_TASK PROMPT_:
Report how many lines below include "over", giving the figure alone.

▼

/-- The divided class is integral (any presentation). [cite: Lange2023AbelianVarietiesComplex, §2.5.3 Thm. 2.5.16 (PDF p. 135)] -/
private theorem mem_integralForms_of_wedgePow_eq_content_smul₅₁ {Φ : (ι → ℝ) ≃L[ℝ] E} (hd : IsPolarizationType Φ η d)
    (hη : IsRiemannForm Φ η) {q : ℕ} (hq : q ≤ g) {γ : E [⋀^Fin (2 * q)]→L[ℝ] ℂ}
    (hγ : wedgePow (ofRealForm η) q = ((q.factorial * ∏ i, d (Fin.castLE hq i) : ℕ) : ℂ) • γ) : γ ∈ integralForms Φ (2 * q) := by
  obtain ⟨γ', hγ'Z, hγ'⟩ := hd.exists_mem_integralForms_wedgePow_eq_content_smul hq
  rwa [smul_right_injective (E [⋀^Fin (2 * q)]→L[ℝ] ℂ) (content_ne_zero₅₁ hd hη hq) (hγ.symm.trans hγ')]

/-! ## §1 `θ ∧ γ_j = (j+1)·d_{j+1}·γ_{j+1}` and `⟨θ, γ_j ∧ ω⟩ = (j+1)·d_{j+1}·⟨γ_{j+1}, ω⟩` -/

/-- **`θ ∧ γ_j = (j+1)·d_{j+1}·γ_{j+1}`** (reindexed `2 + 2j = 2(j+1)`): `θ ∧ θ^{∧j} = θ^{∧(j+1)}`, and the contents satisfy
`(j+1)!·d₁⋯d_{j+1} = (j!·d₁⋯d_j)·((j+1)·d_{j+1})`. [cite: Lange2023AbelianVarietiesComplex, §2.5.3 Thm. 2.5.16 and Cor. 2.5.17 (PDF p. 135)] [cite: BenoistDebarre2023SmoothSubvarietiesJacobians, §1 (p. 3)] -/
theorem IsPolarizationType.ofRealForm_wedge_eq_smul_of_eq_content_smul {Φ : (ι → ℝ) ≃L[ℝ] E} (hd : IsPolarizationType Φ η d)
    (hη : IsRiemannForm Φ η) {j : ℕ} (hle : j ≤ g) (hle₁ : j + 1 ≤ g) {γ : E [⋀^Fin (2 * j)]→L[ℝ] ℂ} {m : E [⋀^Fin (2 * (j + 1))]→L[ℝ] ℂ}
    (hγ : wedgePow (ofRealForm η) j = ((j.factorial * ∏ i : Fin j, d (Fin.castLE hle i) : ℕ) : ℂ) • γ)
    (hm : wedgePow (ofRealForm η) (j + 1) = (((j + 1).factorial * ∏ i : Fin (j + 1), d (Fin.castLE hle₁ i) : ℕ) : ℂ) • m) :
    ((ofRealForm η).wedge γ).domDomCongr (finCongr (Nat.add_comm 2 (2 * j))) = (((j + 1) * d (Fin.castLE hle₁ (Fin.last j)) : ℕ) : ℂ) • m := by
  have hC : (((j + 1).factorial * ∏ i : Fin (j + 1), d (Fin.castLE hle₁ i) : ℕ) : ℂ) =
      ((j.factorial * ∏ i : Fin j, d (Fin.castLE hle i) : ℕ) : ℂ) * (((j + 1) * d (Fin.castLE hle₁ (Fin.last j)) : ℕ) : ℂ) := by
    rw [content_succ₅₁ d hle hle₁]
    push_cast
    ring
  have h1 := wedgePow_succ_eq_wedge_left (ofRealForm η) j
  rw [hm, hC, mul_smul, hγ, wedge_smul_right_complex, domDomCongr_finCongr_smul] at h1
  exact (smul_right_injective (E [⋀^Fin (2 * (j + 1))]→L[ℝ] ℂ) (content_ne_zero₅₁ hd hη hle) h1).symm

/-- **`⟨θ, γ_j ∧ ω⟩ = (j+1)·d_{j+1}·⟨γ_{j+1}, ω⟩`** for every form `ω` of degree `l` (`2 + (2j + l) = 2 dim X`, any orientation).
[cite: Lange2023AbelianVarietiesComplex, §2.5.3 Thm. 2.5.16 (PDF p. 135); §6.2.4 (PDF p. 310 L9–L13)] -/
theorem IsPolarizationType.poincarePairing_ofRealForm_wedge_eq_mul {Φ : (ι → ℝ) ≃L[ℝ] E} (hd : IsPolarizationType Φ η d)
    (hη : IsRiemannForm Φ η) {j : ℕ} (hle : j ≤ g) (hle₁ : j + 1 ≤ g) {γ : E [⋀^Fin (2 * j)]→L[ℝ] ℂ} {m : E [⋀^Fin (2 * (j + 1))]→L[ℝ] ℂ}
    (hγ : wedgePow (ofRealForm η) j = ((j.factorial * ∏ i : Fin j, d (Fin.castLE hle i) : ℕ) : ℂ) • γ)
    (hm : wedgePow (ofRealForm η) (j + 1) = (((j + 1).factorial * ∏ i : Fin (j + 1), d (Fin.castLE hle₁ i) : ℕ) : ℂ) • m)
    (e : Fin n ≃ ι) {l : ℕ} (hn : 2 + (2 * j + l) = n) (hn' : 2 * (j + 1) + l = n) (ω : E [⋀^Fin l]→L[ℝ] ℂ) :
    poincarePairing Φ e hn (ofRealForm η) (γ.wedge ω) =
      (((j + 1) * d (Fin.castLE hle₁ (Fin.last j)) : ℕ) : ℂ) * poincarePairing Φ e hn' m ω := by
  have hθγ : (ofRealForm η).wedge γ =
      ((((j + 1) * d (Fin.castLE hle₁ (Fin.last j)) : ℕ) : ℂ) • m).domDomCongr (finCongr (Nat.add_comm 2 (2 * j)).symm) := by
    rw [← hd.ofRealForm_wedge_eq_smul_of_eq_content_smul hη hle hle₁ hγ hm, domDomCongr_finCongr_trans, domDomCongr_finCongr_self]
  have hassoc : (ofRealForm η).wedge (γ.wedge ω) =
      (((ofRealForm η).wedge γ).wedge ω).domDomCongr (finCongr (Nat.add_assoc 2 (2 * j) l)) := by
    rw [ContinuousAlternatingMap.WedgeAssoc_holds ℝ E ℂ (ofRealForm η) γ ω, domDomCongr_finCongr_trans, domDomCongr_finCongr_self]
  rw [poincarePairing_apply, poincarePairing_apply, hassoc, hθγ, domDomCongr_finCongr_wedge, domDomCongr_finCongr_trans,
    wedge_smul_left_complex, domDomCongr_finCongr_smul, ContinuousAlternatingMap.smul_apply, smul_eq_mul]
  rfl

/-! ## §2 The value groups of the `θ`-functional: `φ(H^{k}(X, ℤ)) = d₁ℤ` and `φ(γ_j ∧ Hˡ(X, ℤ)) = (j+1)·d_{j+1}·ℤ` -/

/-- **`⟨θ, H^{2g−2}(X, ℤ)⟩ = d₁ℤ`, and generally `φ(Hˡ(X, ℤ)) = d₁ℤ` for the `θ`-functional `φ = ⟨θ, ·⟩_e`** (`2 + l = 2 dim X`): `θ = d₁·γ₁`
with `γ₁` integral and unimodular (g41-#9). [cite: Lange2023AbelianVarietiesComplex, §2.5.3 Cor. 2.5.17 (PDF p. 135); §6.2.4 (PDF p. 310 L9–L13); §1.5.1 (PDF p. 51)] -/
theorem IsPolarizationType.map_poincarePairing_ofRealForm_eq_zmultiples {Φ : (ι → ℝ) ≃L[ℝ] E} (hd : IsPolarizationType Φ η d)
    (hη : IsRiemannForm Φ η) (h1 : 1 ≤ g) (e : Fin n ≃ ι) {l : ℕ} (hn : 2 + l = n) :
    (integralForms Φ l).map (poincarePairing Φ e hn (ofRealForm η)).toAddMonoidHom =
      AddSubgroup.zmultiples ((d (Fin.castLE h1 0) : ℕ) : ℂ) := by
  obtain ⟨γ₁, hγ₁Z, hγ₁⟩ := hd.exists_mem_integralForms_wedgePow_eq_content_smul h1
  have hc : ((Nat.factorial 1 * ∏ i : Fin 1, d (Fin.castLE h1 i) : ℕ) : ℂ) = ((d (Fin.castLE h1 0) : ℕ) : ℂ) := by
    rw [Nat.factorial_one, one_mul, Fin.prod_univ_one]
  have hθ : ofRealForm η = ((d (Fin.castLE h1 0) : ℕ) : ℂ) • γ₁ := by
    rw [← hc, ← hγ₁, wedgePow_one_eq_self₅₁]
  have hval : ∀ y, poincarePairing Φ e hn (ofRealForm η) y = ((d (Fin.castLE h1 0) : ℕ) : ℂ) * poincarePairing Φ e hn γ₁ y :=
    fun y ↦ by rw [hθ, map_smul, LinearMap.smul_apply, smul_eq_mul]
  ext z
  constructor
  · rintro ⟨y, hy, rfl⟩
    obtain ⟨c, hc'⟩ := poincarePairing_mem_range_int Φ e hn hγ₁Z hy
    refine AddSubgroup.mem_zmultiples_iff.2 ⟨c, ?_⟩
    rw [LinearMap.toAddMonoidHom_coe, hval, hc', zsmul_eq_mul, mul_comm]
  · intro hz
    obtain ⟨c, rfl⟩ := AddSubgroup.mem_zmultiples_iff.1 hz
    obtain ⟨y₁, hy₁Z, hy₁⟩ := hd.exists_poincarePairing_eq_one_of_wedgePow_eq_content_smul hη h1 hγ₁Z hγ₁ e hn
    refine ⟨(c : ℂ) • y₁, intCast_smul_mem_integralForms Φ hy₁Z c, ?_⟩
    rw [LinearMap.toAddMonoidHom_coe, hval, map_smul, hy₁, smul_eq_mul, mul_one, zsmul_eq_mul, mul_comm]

▲
▼

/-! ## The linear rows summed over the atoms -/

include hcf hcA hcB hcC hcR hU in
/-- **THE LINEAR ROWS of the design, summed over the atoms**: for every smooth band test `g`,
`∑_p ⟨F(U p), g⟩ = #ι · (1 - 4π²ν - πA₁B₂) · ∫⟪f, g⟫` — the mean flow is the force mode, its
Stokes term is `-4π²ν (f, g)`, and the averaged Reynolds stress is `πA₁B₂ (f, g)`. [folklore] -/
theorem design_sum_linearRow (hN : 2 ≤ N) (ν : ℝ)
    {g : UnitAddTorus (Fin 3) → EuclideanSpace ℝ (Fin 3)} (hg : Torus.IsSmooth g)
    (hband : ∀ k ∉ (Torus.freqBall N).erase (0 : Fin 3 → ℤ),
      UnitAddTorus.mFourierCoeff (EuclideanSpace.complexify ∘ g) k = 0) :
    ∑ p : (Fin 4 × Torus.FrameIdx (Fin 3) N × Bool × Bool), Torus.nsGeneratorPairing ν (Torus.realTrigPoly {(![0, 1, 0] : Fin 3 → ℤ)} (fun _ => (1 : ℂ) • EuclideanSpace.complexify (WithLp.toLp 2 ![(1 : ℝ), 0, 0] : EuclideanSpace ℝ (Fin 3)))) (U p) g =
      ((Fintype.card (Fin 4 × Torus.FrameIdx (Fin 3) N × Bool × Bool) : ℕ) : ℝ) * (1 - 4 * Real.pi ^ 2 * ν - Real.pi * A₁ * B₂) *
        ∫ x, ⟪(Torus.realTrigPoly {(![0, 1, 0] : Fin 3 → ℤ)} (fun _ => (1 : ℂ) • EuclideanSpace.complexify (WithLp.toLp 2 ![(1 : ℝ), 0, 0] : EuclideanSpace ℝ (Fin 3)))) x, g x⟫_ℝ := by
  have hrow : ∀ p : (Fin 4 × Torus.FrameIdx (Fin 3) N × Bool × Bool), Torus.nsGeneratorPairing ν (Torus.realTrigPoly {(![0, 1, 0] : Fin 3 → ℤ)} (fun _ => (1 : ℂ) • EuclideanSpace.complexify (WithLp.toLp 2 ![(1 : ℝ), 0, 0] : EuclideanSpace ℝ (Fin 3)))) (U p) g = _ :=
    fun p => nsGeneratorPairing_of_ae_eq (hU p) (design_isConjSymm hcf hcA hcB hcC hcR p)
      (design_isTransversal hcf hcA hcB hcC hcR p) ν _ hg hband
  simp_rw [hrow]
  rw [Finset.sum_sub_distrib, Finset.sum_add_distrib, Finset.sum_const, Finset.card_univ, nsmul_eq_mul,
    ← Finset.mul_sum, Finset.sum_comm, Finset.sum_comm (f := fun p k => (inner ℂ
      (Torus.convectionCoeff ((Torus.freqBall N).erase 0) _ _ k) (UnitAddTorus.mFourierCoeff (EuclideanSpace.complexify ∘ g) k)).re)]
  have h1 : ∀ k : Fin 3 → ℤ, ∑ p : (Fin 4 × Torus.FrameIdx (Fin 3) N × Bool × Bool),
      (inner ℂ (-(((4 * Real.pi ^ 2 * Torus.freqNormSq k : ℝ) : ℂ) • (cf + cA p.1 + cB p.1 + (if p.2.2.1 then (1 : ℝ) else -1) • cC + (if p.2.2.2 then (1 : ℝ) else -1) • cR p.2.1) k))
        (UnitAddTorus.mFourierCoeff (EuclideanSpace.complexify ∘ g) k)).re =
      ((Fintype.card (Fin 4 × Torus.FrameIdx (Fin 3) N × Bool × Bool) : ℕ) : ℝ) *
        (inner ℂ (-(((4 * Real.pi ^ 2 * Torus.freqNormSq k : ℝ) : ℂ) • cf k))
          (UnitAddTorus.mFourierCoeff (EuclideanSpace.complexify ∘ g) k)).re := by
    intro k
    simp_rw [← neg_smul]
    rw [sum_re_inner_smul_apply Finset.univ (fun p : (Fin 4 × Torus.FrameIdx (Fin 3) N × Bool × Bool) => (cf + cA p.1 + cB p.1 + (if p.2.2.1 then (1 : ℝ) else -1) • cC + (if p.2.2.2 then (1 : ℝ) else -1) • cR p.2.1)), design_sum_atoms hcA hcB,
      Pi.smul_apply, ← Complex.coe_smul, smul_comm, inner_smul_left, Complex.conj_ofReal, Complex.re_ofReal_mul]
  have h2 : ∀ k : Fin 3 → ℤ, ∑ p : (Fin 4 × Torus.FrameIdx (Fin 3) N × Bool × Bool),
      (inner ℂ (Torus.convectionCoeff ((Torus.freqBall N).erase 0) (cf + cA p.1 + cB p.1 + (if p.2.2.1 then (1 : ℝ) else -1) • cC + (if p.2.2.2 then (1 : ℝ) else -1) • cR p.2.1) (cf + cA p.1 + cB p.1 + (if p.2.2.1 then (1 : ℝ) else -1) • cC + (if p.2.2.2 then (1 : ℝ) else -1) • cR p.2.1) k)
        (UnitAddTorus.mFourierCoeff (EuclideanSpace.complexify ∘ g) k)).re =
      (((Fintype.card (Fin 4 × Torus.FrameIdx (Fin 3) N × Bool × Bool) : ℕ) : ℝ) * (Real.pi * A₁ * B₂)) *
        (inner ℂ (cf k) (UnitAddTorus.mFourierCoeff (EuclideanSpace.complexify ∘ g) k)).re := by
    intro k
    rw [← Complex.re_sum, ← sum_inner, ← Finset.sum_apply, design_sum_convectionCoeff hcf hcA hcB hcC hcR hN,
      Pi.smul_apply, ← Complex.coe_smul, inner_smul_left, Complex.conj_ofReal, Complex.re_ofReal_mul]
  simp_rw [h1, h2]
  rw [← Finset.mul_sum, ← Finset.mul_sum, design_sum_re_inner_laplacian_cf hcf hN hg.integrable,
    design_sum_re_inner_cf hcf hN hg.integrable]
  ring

▲

_TASK RESPONSE_:
2